*ASSIGNED TASK*
Lines with the word "refine" in them must be copied from the records below.

# # # # #

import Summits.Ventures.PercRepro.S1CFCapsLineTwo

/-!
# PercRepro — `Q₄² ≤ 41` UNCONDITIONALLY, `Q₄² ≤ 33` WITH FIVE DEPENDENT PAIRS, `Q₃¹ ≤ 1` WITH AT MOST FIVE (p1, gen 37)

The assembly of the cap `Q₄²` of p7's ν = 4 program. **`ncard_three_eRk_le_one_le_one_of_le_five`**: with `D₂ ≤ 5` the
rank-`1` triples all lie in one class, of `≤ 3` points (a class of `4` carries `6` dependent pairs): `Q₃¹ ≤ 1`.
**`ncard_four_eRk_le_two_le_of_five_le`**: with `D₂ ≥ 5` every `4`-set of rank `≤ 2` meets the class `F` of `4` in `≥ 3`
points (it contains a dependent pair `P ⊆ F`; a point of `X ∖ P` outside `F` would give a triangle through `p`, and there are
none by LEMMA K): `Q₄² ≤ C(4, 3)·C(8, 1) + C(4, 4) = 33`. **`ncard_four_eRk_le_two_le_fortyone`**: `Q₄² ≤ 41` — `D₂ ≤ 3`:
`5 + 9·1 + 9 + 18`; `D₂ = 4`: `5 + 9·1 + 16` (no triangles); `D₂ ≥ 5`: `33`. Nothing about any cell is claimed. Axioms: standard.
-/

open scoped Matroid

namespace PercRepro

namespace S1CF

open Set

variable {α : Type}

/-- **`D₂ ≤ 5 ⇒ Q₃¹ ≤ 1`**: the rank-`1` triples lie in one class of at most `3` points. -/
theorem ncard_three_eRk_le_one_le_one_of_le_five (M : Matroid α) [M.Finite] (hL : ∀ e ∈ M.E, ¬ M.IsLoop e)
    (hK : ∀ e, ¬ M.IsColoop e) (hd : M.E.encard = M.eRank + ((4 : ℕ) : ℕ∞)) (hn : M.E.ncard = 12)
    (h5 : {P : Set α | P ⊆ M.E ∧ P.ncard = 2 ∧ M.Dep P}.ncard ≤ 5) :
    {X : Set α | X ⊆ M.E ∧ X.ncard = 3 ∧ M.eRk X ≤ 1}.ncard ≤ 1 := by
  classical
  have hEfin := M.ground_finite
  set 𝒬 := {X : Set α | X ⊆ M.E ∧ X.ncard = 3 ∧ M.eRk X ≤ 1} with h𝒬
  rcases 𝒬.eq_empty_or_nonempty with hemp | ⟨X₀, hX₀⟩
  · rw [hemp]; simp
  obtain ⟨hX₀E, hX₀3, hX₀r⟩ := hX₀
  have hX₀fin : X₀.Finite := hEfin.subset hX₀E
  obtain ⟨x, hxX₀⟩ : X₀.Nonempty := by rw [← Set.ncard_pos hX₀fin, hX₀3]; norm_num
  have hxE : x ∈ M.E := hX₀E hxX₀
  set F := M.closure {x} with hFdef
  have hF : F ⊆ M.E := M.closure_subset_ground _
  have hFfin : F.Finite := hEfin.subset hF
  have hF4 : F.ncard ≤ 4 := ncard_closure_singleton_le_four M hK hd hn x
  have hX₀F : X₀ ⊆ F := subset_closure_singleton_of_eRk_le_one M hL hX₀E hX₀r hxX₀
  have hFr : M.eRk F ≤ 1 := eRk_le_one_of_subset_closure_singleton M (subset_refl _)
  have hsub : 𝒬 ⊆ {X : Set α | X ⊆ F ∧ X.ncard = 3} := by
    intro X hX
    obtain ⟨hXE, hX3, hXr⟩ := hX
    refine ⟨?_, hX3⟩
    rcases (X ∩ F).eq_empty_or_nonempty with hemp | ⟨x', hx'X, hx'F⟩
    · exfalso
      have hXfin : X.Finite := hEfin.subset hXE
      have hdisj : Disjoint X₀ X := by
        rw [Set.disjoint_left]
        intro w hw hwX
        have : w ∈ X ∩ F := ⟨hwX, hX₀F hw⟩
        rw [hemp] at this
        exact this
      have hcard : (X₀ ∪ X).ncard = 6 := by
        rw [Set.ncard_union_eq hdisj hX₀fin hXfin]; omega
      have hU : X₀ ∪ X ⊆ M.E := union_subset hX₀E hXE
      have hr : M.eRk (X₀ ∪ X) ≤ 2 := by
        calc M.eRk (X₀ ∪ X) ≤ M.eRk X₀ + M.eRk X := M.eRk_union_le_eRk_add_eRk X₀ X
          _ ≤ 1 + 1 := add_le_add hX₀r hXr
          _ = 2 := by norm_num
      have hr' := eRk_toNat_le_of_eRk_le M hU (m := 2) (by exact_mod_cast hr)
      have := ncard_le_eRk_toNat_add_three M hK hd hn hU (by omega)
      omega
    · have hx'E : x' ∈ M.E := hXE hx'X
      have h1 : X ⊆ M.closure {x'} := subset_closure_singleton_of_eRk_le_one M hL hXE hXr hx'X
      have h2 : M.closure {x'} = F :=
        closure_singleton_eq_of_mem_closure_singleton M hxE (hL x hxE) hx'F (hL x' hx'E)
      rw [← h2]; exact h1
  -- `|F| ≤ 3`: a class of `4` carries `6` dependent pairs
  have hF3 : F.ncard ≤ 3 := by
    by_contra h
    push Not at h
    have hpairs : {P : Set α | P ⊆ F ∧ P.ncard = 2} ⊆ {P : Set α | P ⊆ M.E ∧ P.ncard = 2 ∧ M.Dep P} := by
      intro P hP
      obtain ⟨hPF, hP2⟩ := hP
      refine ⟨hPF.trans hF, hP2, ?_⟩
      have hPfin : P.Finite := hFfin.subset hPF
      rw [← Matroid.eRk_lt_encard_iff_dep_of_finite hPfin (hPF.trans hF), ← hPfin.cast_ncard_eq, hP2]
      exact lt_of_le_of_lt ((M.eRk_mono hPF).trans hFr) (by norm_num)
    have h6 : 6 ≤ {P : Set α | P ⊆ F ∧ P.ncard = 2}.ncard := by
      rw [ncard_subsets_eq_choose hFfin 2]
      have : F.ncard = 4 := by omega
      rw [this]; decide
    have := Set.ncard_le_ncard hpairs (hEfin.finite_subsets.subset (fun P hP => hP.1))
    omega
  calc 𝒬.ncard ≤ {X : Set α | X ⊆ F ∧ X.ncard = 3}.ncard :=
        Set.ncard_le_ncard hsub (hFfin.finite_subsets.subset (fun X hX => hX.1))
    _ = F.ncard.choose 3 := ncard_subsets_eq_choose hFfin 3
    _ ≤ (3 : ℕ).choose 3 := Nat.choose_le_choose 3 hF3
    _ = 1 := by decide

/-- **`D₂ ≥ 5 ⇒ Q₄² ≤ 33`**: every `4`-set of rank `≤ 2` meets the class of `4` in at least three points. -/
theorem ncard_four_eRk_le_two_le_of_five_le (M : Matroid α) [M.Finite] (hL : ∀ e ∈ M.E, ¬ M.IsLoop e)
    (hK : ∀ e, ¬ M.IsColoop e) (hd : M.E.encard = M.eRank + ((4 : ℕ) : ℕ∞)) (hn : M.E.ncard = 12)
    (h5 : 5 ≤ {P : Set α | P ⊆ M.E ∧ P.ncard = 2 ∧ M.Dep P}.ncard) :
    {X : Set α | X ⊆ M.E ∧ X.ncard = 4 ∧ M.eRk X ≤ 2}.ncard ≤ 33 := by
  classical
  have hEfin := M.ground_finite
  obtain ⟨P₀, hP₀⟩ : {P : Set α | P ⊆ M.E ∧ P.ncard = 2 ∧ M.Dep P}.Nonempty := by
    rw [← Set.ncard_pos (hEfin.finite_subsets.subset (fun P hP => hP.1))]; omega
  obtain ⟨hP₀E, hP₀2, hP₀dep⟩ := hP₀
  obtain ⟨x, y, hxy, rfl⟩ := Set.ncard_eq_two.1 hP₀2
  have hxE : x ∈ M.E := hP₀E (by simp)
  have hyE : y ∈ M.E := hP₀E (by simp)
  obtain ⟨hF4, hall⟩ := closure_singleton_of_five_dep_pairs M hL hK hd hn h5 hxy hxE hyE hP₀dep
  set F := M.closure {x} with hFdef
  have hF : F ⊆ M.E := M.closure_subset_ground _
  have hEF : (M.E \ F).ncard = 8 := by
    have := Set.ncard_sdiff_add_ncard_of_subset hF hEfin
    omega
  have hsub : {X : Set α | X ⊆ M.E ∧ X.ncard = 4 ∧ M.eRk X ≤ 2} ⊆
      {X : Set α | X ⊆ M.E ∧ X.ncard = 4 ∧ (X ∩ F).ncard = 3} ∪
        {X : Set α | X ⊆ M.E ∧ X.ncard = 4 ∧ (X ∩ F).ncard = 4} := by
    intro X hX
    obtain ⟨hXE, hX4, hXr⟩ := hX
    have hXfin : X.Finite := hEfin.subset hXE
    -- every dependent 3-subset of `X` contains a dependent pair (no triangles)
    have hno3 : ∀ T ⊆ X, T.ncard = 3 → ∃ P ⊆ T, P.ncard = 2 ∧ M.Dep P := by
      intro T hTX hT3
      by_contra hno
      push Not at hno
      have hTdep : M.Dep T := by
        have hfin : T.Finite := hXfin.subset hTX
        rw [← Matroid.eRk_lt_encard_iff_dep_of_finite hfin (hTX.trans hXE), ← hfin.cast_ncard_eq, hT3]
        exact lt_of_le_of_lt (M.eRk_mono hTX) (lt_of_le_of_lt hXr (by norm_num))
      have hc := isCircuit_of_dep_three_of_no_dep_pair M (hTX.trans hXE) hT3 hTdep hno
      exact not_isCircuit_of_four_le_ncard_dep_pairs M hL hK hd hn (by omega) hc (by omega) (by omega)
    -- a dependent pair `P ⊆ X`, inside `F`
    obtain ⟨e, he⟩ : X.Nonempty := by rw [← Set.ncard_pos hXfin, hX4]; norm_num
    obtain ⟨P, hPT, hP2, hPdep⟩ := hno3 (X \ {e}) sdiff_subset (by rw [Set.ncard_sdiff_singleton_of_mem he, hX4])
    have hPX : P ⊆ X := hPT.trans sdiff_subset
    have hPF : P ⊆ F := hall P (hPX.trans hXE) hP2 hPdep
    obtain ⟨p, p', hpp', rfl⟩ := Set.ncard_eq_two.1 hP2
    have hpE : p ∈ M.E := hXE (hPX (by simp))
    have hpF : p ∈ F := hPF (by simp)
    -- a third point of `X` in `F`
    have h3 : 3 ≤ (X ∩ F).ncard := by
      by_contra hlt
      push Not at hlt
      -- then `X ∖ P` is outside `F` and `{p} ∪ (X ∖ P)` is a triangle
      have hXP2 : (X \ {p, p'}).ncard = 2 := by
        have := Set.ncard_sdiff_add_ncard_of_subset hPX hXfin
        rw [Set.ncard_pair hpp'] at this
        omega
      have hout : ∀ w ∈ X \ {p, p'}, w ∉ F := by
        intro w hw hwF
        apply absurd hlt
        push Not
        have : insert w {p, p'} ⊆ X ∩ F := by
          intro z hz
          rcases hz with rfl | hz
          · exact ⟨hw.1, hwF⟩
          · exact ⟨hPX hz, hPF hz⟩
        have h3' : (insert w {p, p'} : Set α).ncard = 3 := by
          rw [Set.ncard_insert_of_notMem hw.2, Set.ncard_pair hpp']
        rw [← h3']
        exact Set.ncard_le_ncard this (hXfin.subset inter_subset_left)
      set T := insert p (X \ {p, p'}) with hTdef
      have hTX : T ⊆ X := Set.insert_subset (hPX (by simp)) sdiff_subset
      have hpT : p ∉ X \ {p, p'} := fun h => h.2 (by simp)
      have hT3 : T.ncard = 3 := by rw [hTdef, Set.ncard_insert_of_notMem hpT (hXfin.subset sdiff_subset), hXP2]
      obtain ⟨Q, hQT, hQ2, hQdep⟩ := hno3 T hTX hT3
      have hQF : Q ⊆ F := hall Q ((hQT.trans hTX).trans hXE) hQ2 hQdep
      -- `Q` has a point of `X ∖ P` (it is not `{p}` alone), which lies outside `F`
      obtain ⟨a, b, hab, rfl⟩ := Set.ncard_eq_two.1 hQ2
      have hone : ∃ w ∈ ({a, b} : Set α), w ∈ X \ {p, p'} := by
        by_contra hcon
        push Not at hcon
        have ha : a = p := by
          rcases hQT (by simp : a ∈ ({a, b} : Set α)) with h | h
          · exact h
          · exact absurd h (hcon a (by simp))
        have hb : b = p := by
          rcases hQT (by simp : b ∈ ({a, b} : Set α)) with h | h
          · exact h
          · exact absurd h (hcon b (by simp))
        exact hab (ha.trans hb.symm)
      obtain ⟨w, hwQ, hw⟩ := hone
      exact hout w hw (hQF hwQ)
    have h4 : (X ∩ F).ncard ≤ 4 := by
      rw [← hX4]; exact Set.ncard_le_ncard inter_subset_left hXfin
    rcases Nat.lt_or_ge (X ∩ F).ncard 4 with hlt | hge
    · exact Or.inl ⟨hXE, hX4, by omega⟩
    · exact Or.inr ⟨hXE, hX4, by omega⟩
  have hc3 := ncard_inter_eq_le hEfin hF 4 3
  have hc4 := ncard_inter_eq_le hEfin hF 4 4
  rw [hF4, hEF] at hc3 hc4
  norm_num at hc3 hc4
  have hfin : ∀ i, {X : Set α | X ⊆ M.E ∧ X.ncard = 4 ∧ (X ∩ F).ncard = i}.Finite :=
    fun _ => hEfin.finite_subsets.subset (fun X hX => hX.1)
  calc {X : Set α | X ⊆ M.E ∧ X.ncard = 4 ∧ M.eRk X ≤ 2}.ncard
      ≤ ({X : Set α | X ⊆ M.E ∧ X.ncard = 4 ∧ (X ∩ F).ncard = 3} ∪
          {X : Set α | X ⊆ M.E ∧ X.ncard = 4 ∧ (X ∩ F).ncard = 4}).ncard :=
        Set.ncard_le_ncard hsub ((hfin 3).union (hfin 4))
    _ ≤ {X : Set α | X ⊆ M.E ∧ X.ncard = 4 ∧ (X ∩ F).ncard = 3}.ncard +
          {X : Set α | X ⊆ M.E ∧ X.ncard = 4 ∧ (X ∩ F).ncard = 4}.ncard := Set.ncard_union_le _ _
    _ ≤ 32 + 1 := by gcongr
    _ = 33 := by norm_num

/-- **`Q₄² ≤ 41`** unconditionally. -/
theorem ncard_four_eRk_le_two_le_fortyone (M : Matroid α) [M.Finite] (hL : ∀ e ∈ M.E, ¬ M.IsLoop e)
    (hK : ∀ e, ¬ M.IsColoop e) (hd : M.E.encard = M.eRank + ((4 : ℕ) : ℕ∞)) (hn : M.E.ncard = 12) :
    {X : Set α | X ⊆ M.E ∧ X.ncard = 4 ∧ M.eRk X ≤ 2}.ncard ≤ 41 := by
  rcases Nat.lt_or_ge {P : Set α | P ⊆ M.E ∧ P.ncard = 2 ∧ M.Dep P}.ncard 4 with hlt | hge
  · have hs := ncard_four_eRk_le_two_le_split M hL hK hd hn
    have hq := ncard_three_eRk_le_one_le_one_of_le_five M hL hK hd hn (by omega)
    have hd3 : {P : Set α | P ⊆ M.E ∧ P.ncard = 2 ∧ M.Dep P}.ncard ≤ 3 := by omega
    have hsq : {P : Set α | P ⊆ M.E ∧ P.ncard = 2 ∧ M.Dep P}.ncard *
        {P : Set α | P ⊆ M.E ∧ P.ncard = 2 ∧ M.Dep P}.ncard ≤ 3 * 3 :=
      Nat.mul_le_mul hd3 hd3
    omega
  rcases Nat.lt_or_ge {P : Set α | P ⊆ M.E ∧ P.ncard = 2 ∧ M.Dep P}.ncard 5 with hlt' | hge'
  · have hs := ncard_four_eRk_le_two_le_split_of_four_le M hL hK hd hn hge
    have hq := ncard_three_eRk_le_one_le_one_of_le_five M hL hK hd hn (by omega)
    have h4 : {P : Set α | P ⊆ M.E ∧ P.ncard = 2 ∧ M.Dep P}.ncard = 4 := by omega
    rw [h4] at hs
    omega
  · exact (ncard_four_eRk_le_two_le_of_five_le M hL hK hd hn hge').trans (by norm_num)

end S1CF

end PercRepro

# # # # #

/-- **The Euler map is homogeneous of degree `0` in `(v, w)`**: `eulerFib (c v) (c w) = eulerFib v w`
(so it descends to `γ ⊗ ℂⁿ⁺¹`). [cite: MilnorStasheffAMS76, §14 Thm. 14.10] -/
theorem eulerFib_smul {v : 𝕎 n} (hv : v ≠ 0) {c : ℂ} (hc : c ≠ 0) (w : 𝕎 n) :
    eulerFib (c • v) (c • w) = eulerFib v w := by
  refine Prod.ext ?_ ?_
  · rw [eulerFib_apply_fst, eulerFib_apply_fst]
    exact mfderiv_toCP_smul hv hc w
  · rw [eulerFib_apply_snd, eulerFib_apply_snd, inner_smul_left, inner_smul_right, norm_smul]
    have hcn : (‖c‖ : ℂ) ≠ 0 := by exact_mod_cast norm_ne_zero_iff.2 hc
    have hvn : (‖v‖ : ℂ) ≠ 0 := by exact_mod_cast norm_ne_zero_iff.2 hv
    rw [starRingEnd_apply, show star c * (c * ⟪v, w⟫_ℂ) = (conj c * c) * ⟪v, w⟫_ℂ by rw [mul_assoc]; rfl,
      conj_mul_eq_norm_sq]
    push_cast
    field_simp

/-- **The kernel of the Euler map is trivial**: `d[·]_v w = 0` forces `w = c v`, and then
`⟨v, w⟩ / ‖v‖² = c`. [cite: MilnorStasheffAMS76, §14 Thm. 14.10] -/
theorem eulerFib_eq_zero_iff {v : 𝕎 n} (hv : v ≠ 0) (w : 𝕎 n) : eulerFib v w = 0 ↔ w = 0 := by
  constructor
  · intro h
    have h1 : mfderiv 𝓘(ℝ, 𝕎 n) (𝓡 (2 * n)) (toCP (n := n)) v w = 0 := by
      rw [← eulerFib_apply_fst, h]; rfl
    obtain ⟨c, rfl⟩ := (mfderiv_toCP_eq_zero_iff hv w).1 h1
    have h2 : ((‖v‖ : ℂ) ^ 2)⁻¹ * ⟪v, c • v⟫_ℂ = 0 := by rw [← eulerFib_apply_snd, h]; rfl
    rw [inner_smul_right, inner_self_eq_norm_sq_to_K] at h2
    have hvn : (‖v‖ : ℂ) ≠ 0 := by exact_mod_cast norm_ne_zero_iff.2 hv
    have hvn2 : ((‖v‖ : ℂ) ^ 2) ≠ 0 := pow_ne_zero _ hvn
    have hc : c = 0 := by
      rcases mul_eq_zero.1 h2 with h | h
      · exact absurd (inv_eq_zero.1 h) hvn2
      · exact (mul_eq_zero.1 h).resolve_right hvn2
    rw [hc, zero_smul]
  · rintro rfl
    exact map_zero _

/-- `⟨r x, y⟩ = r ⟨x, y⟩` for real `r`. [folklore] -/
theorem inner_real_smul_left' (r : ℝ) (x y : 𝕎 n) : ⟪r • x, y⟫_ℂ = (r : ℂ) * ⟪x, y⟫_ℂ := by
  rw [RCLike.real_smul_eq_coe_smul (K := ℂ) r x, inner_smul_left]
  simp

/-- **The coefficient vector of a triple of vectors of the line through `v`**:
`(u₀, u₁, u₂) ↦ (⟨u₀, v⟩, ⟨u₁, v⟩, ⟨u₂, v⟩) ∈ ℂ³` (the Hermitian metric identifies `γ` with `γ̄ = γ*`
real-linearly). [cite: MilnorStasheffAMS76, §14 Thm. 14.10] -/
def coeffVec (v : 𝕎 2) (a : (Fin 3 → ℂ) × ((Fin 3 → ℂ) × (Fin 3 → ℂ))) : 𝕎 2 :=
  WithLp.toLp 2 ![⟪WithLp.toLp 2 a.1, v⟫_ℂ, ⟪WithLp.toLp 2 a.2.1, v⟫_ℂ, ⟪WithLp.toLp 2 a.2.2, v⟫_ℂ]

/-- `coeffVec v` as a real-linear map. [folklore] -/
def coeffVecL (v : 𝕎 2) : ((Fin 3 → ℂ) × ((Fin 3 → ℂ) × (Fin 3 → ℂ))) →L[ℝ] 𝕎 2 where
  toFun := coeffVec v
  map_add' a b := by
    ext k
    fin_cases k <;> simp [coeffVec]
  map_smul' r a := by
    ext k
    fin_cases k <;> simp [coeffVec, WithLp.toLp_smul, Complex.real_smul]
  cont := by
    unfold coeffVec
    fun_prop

# # # # #

*SOLVED EXERCISE*
    refine ⟨?_, hX3⟩
      refine ⟨hPF.trans hF, hP2, ?_⟩
  refine Prod.ext ?_ ?_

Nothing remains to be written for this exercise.